Statistics Workbench is a tool for the visualization and analyzation of data. It offers multiple mathematical functions for finding the maximum, minimum, mean, mode, maximal deviation and more of a dataset, as well as multiple chart types, like barcharts and piecharts. There are multiple ways of creating datasets from different inputs outlined below.

Overview & Getting Started

Statistics workbench offers a large number of functionalities for displaying the different charts, however it is not complete yet and not all functionalities are supported by all chart types yet.

There are Coding Standards which can be found in the wiki which we got from our predecessors and have maintained and used to make creating constistent code a bit easier and we encourage you to keep using them.

Take a look at Issue #75 to get an overview of what features may be missing and some ideas for features that could be nice to implement.

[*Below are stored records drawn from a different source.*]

/-- **Squarefree integers are determined by their square class**: if `d₁, d₂` are squarefree and
`d₁ d₂` is a square then `d₁ = d₂`. [folklore] -/
theorem eq_of_squarefree_of_mul_eq_sq {d₁ d₂ m : ℤ} (h₁ : Squarefree d₁) (h₂ : Squarefree d₂)
    (h : d₁ * d₂ = m ^ 2) : d₁ = d₂ := by
  have hm : m ≠ 0 := by
    rintro rfl
    rw [zero_pow two_ne_zero, mul_eq_zero] at h
    exact h.elim h₁.ne_zero h₂.ne_zero
  have hpos : 0 < d₁ * d₂ := by rw [h]; positivity
  refine eq_of_squarefree_of_primeFactors_eq h₁ h₂ ?_ ?_
  · rcases pos_and_pos_or_neg_and_neg_of_mul_pos hpos with ⟨ha, hb⟩ | ⟨ha, hb⟩
    · constructor <;> intro h' <;> linarith
    · exact ⟨fun _ => hb, fun _ => ha⟩
  · ext p
    simp only [Nat.mem_primeFactors, ne_eq, Int.natAbs_eq_zero, h₁.ne_zero, h₂.ne_zero,
      not_false_eq_true, and_true, and_congr_right_iff]
    intro hp
    have hp' : Prime (p : ℤ) := Nat.prime_iff_prime_int.mp hp
    rw [← Int.natCast_dvd, ← Int.natCast_dvd]
    exact ⟨dvd_of_squarefree_of_mul_eq_sq h₁ h hp',
      dvd_of_squarefree_of_mul_eq_sq h₂ (by rw [mul_comm, h]) hp'⟩

variable {F : Type*} [Field F] [CharZero F]

/-- If `d₁ d₂ = m² d₃` with `d₁ d₂ ≠ 0` then `[d₃] = [d₁][d₂]` in `F*/F*²` for any field `F ⊇ ℚ`.
[folklore] -/
theorem sqClass_intCast_eq_mul {d₁ d₂ d₃ m : ℤ} (h₁ : d₁ ≠ 0) (h₂ : d₂ ≠ 0)
    (h : d₁ * d₂ = m ^ 2 * d₃) :
    sqClass (d₃ : F) = sqClass (d₁ : F) * sqClass (d₂ : F) := by
  have h₃ : d₃ ≠ 0 := by
    rintro rfl
    rw [mul_zero, mul_eq_zero] at h
    exact h.elim h₁ h₂
  refine sqClass_eq_mul_of_mul_mul_eq_sq (z := (m : F) * d₃) (by exact_mod_cast h₁)
    (by exact_mod_cast h₂) (by exact_mod_cast h₃) ?_
  have key : d₁ * d₂ * d₃ = (m * d₃) ^ 2 := by rw [h]; ring
  exact_mod_cast key

end IntArith

/-! ## Over a field: solubility of the homogeneous space and the image of `α` -/

section Field

variable {F : Type*} [Field F]

/-- `E_{a,b} : y² = x³ + a x² + b x` is an elliptic curve over a field of characteristic `0` when
`b (a² - 4b) ≠ 0` (`Δ = 16 b² (a² - 4b)`, Silverman, *AEC*, X.4.9). [folklore] -/
theorem isElliptic_mk_of_ne_zero [CharZero F] {a b : ℤ} (hab : b * (a ^ 2 - 4 * b) ≠ 0) :
    (⟨0, (a : F), 0, (b : F), 0⟩ : WeierstrassCurve F).IsElliptic := by
  refine ⟨isUnit_iff_ne_zero.mpr ?_⟩
  rw [Δ_of_isTwoTorsionNF]
  have hb : b ≠ 0 := left_ne_zero_of_mul hab
  have h2 : a ^ 2 - 4 * b ≠ 0 := right_ne_zero_of_mul hab
  have key : (16 : ℤ) * b ^ 2 * (a ^ 2 - 4 * b) ≠ 0 :=
    mul_ne_zero (mul_ne_zero (by norm_num) (pow_ne_zero 2 hb)) h2
  show (16 : F) * (b : F) ^ 2 * ((a : F) ^ 2 - 4 * (b : F)) ≠ 0
  exact_mod_cast key
import Summits.CriticalPhenomena.PercolationContinuityZ3.Theorems.PercNearOneGluingNoHeavyPcintThirdBondUnits
import Summits.CriticalPhenomena.PercolationContinuityZ3.Theorems.PercNearOneGluingNoHeavyPcintMeanBondIneq
import HarnessLib

/-!
# PCINT lane, reduction B3m (`chordmean_cw`): corner-third units and the per-site bound with three units

Cell `prim-pcint` (PAPER-2 track (iii): certified intervals for `p_c(ℤ^d)`), seat `prim-pcint-2` (gen 4); support file
(`--supports stmt-CriticalPhenomena-4575`).  Does NOT build on p205010.  Memo: `run/shared/lean/prim/pcint/REDUCTIONS.md` §B3m.

On top of the B3t units of `…ThirdBondUnits`, incidence `k ≥ 2` of an off-path site `w` is a CORNER-THIRD unit
(`c3UnitAt k`) when it pays a base unit and the previous incidence `k - 1` is at gap `2` with `w` the corner site of the two
steps after it and those steps perpendicular (stated as data: no geometry is needed downstream).  In a world `o` the unit is
BAD or GOOD with the corner coin `IsBad o γ (incAt (k-1))` (`c3bad`, `c3good`).  Counting (`count3_le`, `count3_le_of_first`,
`card_c3good_le`): the `t`-pairs, the bad corner-third pairs and the good pairs are disjoint families of consecutive pairs,
and the good corner-third pairs are good pairs other than the first.  With `…MeanBondIneq`:
**`real_siteEvt_le_pow3`**: `P(siteEvt o γ w) ≤ s^{s3Units + 2·#badFiber} · t^{tUnits + #c3bad} · t'^{#c3good}`.
-/

noncomputable section

namespace Summit.CriticalPhenomena.PercolationContinuityZ3.Theorems.Pcint

open Finset MeasureTheory Literature.Probability.Percolation Literature.Probability.LatticeModels

variable {d n : ℕ}

namespace ChainBond

/-! ### Corner-third units -/

/-- The two steps `s, s+1` of the word are along different axes (`s + 2 ≤ n`). [folklore] -/
def StepsPerp (γ : Fin n → Fin d × Bool) (s : ℕ) : Prop :=
  ∃ h : s + 2 ≤ n, (γ ⟨s, by omega⟩).1 ≠ (γ ⟨s + 1, by omega⟩).1
/-- **Transfer of the backward heat inequality under parabolic scaling** (Seregin 2014, (A.2.5),
(A.3.8), (A.3.17)): if `|∂ₜU + ΔU| ≤ c (|U| + |∇U|)` on `O` and `v = U ∘ Φ` with
`Φ(s, y) = (t₀ + λ² s, x₀ + λ y)`, `0 < λ ≤ 1`, then `|∂ₛv + Δv| ≤ c λ (|v| + |∇v|)` on `Φ⁻¹ O`. [cite: Seregin2014, App. A.3 (A.3.8)] -/
theorem backwardHeat_comp_stAffine {U : ℝ × E → F} {O : Set (ℝ × E)} {c l t₀ : ℝ} {x₀ : E}
    (hc : 0 ≤ c) (hl : 0 < l) (hl1 : l ≤ 1)
    (hBH : ∀ w ∈ O, ‖dt U w + lap U w‖ ≤ c * (‖U w‖ + Real.sqrt (gradSq U w))) :
    ∀ z ∈ stAffine (l ^ 2) l t₀ x₀ ⁻¹' O,
      ‖dt (fun z => U (stAffine (l ^ 2) l t₀ x₀ z)) z +
          lap (fun z => U (stAffine (l ^ 2) l t₀ x₀ z)) z‖ ≤
        (c * l) * (‖U (stAffine (l ^ 2) l t₀ x₀ z)‖ +
          Real.sqrt (gradSq (fun z => U (stAffine (l ^ 2) l t₀ x₀ z)) z)) := by
  intro z hz
  have hl2 : (l ^ 2 : ℝ) ≠ 0 := by positivity
  rw [dt_comp_stAffine hl2 hl.ne', lap_comp_stAffine hl2 hl.ne', gradSq_comp_stAffine hl2 hl.ne',
    ← smul_add, norm_smul, Real.norm_eq_abs, abs_of_pos (by positivity : (0 : ℝ) < l ^ 2),
    Real.sqrt_mul (sq_nonneg _), Real.sqrt_sq hl.le]
  have h := hBH _ hz
  have hg : 0 ≤ Real.sqrt (gradSq U (stAffine (l ^ 2) l t₀ x₀ z)) := Real.sqrt_nonneg _
  have hn : 0 ≤ ‖U (stAffine (l ^ 2) l t₀ x₀ z)‖ := norm_nonneg _
  calc l ^ 2 * ‖dt U (stAffine (l ^ 2) l t₀ x₀ z) + lap U (stAffine (l ^ 2) l t₀ x₀ z)‖
      ≤ l ^ 2 * (c * (‖U (stAffine (l ^ 2) l t₀ x₀ z)‖ +
          Real.sqrt (gradSq U (stAffine (l ^ 2) l t₀ x₀ z)))) :=
        mul_le_mul_of_nonneg_left h (by positivity)
    _ = (c * l) * (l * ‖U (stAffine (l ^ 2) l t₀ x₀ z)‖ +
          l * Real.sqrt (gradSq U (stAffine (l ^ 2) l t₀ x₀ z))) := by ring
    _ ≤ (c * l) * (‖U (stAffine (l ^ 2) l t₀ x₀ z)‖ +
          l * Real.sqrt (gradSq U (stAffine (l ^ 2) l t₀ x₀ z))) := by
        gcongr
        exact mul_le_of_le_one_left hn hl1

end ChainRules


/-! ### The initial layer: `∫ ‖V‖² ≤ T² ∫ ‖∂ₛV‖²` -/

section Layer

variable {E : Type*} [NormedAddCommGroup E] [InnerProductSpace ℝ E] [FiniteDimensional ℝ E]
  [MeasurableSpace E] [BorelSpace E]
variable {F : Type*} [NormedAddCommGroup F] [NormedSpace ℝ F] [CompleteSpace F]

omit [FiniteDimensional ℝ E] [MeasurableSpace E] [BorelSpace E] in
/-- **Pointwise layer estimate.** Let `V` be `C¹` on an open set `O ⊇ ]s₀, s₀ + S[ × B`,
continuous on `[s₀, s₀ + S[ × B` with `V(s₀, ·) = 0` on `B`. Then for `y ∈ B` and
`s₀ < s < s₀ + T ≤ s₀ + S`:
`‖V(s, y)‖² ≤ T ∫_{]s₀, s₀+T[} ‖∂ₛV(σ, y)‖² dσ` (fundamental theorem of calculus on `[a, s]`,
`a ↓ s₀`, and Cauchy–Schwarz; lower Lebesgue integrals). [folklore] -/
theorem enorm_sq_le_mul_lintegral_dt {V : ℝ × E → F} {O : Set (ℝ × E)} {B : Set E}
    {s₀ S T : ℝ} (hO : IsOpen O) (hV : ContDiffOn ℝ 1 V O) (hsub : Ioo s₀ (s₀ + S) ×ˢ B ⊆ O)
    (hcont : ContinuousOn V (Ico s₀ (s₀ + S) ×ˢ B)) (h0 : ∀ y ∈ B, V (s₀, y) = 0)
    (hTS : T ≤ S) {y : E} (hy : y ∈ B) {s : ℝ} (hs : s ∈ Ioo s₀ (s₀ + T)) :
    ‖V (s, y)‖ₑ ^ 2 ≤
      ENNReal.ofReal T * ∫⁻ σ in Ioo s₀ (s₀ + T), ‖dt V (σ, y)‖ₑ ^ 2 := by
  have hT : 0 < T := by linarith [hs.1, hs.2]
  -- the slice `g σ = V (σ, y)` and its derivative `g' σ = ∂ₛV (σ, y)` on `]s₀, s₀ + S[`
  set g : ℝ → F := fun σ => V (σ, y) with hg
  set g' : ℝ → F := fun σ => dt V (σ, y) with hg'
  have hmemO : ∀ σ ∈ Ioo s₀ (s₀ + S), (σ, y) ∈ O := fun σ hσ => hsub ⟨hσ, hy⟩
  have hderiv : ∀ σ ∈ Ioo s₀ (s₀ + S), HasDerivAt g (g' σ) σ := by
    intro σ hσ
    have hd : DifferentiableAt ℝ V (σ, y) :=
      (hV.differentiableOn one_ne_zero).differentiableAt (hO.mem_nhds (hmemO σ hσ))
    have h1 : HasDerivAt (fun σ : ℝ => ((σ, y) : ℝ × E)) ((1, 0) : ℝ × E) σ := by
      have := (hasDerivAt_id σ).prodMk (hasDerivAt_const σ y)
      simpa using this
    have h2 : HasDerivAt (fun σ : ℝ => V (σ, y)) (fderiv ℝ V (σ, y) ((1, 0) : ℝ × E)) σ :=
      hd.hasFDerivAt.comp_hasDerivAt σ h1
    exact h2
  have hg'c : ContinuousOn g' (Ioo s₀ (s₀ + S)) := by
    have hf : ContinuousOn (fun w => fderiv ℝ V w ((1, 0) : ℝ × E)) O :=
      (hV.continuousOn_fderiv_of_isOpen hO le_rfl).clm_apply continuousOn_const
    have hsl : Continuous fun σ : ℝ => ((σ, y) : ℝ × E) := by fun_prop
    exact (hf.comp hsl.continuousOn fun σ hσ => hmemO σ hσ).congr fun σ _ => by simp [hg', dt]
  -- `L = ∫ ‖g'‖ₑ` over the layer
  set L : ℝ≥0∞ := ∫⁻ σ in Ioo s₀ (s₀ + T), ‖g' σ‖ₑ with hL
  -- (1) `‖V(s,y) - V(a,y)‖ₑ ≤ L` for `s₀ < a < s`
  have h1 : ∀ a ∈ Ioo s₀ s, ‖g s - g a‖ₑ ≤ L := by
    intro a ha
    have has : a ≤ s := ha.2.le
    have hIcc : Icc a s ⊆ Ioo s₀ (s₀ + S) := fun σ hσ =>
      ⟨lt_of_lt_of_le ha.1 hσ.1, lt_of_le_of_lt hσ.2 (by linarith [hs.2])⟩
    have hftc : ∫ σ in a..s, g' σ = g s - g a := by
      refine intervalIntegral.integral_eq_sub_of_hasDerivAt (fun σ hσ => hderiv σ (hIcc ?_)) ?_
      · rwa [uIcc_of_le has] at hσ
      · exact ((hg'c.mono hIcc).intervalIntegrable_of_Icc has)
    rw [← hftc, intervalIntegral.integral_of_le has]
    calc ‖∫ σ in Ioc a s, g' σ‖ₑ ≤ ∫⁻ σ in Ioc a s, ‖g' σ‖ₑ := enorm_integral_le_lintegral_enorm _
      _ ≤ L := lintegral_mono_set fun σ hσ => ⟨lt_trans ha.1 hσ.1, lt_of_le_of_lt hσ.2 hs.2⟩
  -- (2) let `a ↓ s₀`: `‖V(s,y)‖ₑ ≤ L`
  have h2 : ‖g s‖ₑ ≤ L := by
    by_cases hLtop : L = ∞
    · rw [hLtop]; exact le_top
    -- continuity of the slice at `s₀` from the right, with `g s₀ = 0`
    have hlim : Tendsto g (𝓝[>] s₀) (𝓝 0) := by
      have hcw : ContinuousWithinAt V (Ico s₀ (s₀ + S) ×ˢ B) (s₀, y) :=
        hcont _ ⟨⟨le_rfl, by linarith [hs.1, hs.2]⟩, hy⟩
      have hsl : Tendsto (fun σ : ℝ => ((σ, y) : ℝ × E)) (𝓝[>] s₀)
          (𝓝[Ico s₀ (s₀ + S) ×ˢ B] (s₀, y)) := by
        refine tendsto_nhdsWithin_iff.2 ⟨?_, ?_⟩
        · exact ((continuous_id.prodMk continuous_const).tendsto s₀).mono_left
            nhdsWithin_le_nhds
        · have hev : ∀ᶠ σ in 𝓝[>] s₀, σ < s₀ + S := by
            have : s₀ < s₀ + S := by linarith [hs.1, hs.2]
            exact mem_nhdsWithin_of_mem_nhds (Iio_mem_nhds this)
          filter_upwards [hev, self_mem_nhdsWithin] with σ hσ hσ0
          exact ⟨⟨le_of_lt hσ0, hσ⟩, hy⟩
      have := hcw.tendsto.comp hsl
      rw [h0 y hy] at this
      exact this
    have hlim' : Tendsto (fun a => ‖g s - g a‖) (𝓝[>] s₀) (𝓝 ‖g s‖) := by
      have := (tendsto_const_nhds (x := g s)).sub hlim
      rw [sub_zero] at this
      exact this.norm
    have hev : ∀ᶠ a in 𝓝[>] s₀, ‖g s - g a‖ ≤ L.toReal := by
      have h2' : ∀ᶠ a in 𝓝[>] s₀, a < s := mem_nhdsWithin_of_mem_nhds (Iio_mem_nhds hs.1)
      filter_upwards [h2', self_mem_nhdsWithin] with a ha ha0
      have := h1 a ⟨ha0, ha⟩
      rw [← ofReal_norm] at this
      exact (ENNReal.ofReal_le_iff_le_toReal hLtop).1 this
    have hle : ‖g s‖ ≤ L.toReal := le_of_tendsto hlim' hev
    rw [← ofReal_norm]
    exact (ENNReal.ofReal_le_ofReal hle).trans (ENNReal.ofReal_toReal_le)
  -- (3) Cauchy–Schwarz: `L² ≤ T ∫ ‖g'‖ₑ²`
  have hmeas : AEMeasurable (fun σ => ‖g' σ‖ₑ) (volume.restrict (Ioo s₀ (s₀ + T))) :=
    ((hg'c.mono (Ioo_subset_Ioo_right (by linarith))).aestronglyMeasurable
      measurableSet_Ioo).enorm
  have h3 : L ^ 2 ≤ ENNReal.ofReal T * ∫⁻ σ in Ioo s₀ (s₀ + T), ‖g' σ‖ₑ ^ 2 := by
    have hH := ENNReal.lintegral_mul_le_Lp_mul_Lq (volume.restrict (Ioo s₀ (s₀ + T)))
      Real.HolderConjugate.two_two hmeas aemeasurable_const (g := fun _ => 1)
    simp only [Pi.mul_apply, mul_one, one_mul, ENNReal.one_rpow, lintegral_const,
      Measure.restrict_apply, MeasurableSet.univ, univ_inter, Real.volume_Ioo] at hH
    have hT' : s₀ + T - s₀ = T := by ring
    rw [hT'] at hH
    have hA : (∫⁻ σ in Ioo s₀ (s₀ + T), ‖g' σ‖ₑ ^ (2 : ℝ)) =
        ∫⁻ σ in Ioo s₀ (s₀ + T), ‖g' σ‖ₑ ^ 2 := by
      refine lintegral_congr fun σ => ?_
      rw [ENNReal.rpow_two]
    rw [hA, ← ENNReal.mul_rpow_of_nonneg _ _ (by norm_num : (0 : ℝ) ≤ 1 / 2)] at hH
    have h' := ENNReal.rpow_le_rpow hH (by norm_num : (0 : ℝ) ≤ 2)
    rw [← ENNReal.rpow_mul, show (1 / 2 : ℝ) * 2 = 1 by norm_num, ENNReal.rpow_one,
      ENNReal.rpow_two, mul_comm] at h'
    exact h'
  calc ‖V (s, y)‖ₑ ^ 2 = ‖g s‖ₑ ^ 2 := rfl
    _ ≤ L ^ 2 := pow_le_pow_left' h2 2
    _ ≤ _ := h3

The test base is very comprehensive for some chart types and almost non-existent for some others and could also be a good place to start and get to know the legacy project. Below you will get a short introduction into the most important features to get you started as well.

Installation

First install metacello using this guide. Then run the following in a workspace in your Squeak image. This will install only required packages.

Metacello new
  baseline: 'StatisticsWorkbench';
  repository: 'github://hpi-swa-teaching/StatisticsWorkbench:dev/packages';
  load.

If you want to install every package (including Tests and Examples), run the following in your workspace:

Metacello new
  baseline: 'StatisticsWorkbench';
  repository: 'github://hpi-swa-teaching/StatisticsWorkbench:dev/packages';
  load: #('all').

After that you are good to go.

Usage

We created multiple examples, in order to get you started with the existing project. You can find them in the StatisticsWorkbench-Examples package. They can be used by calling:

<ExampleName> open.

E.g.

SWCreateNamedChartExample open.

Feel free to take a look at the open method of each example to see how creating data or diagrams works.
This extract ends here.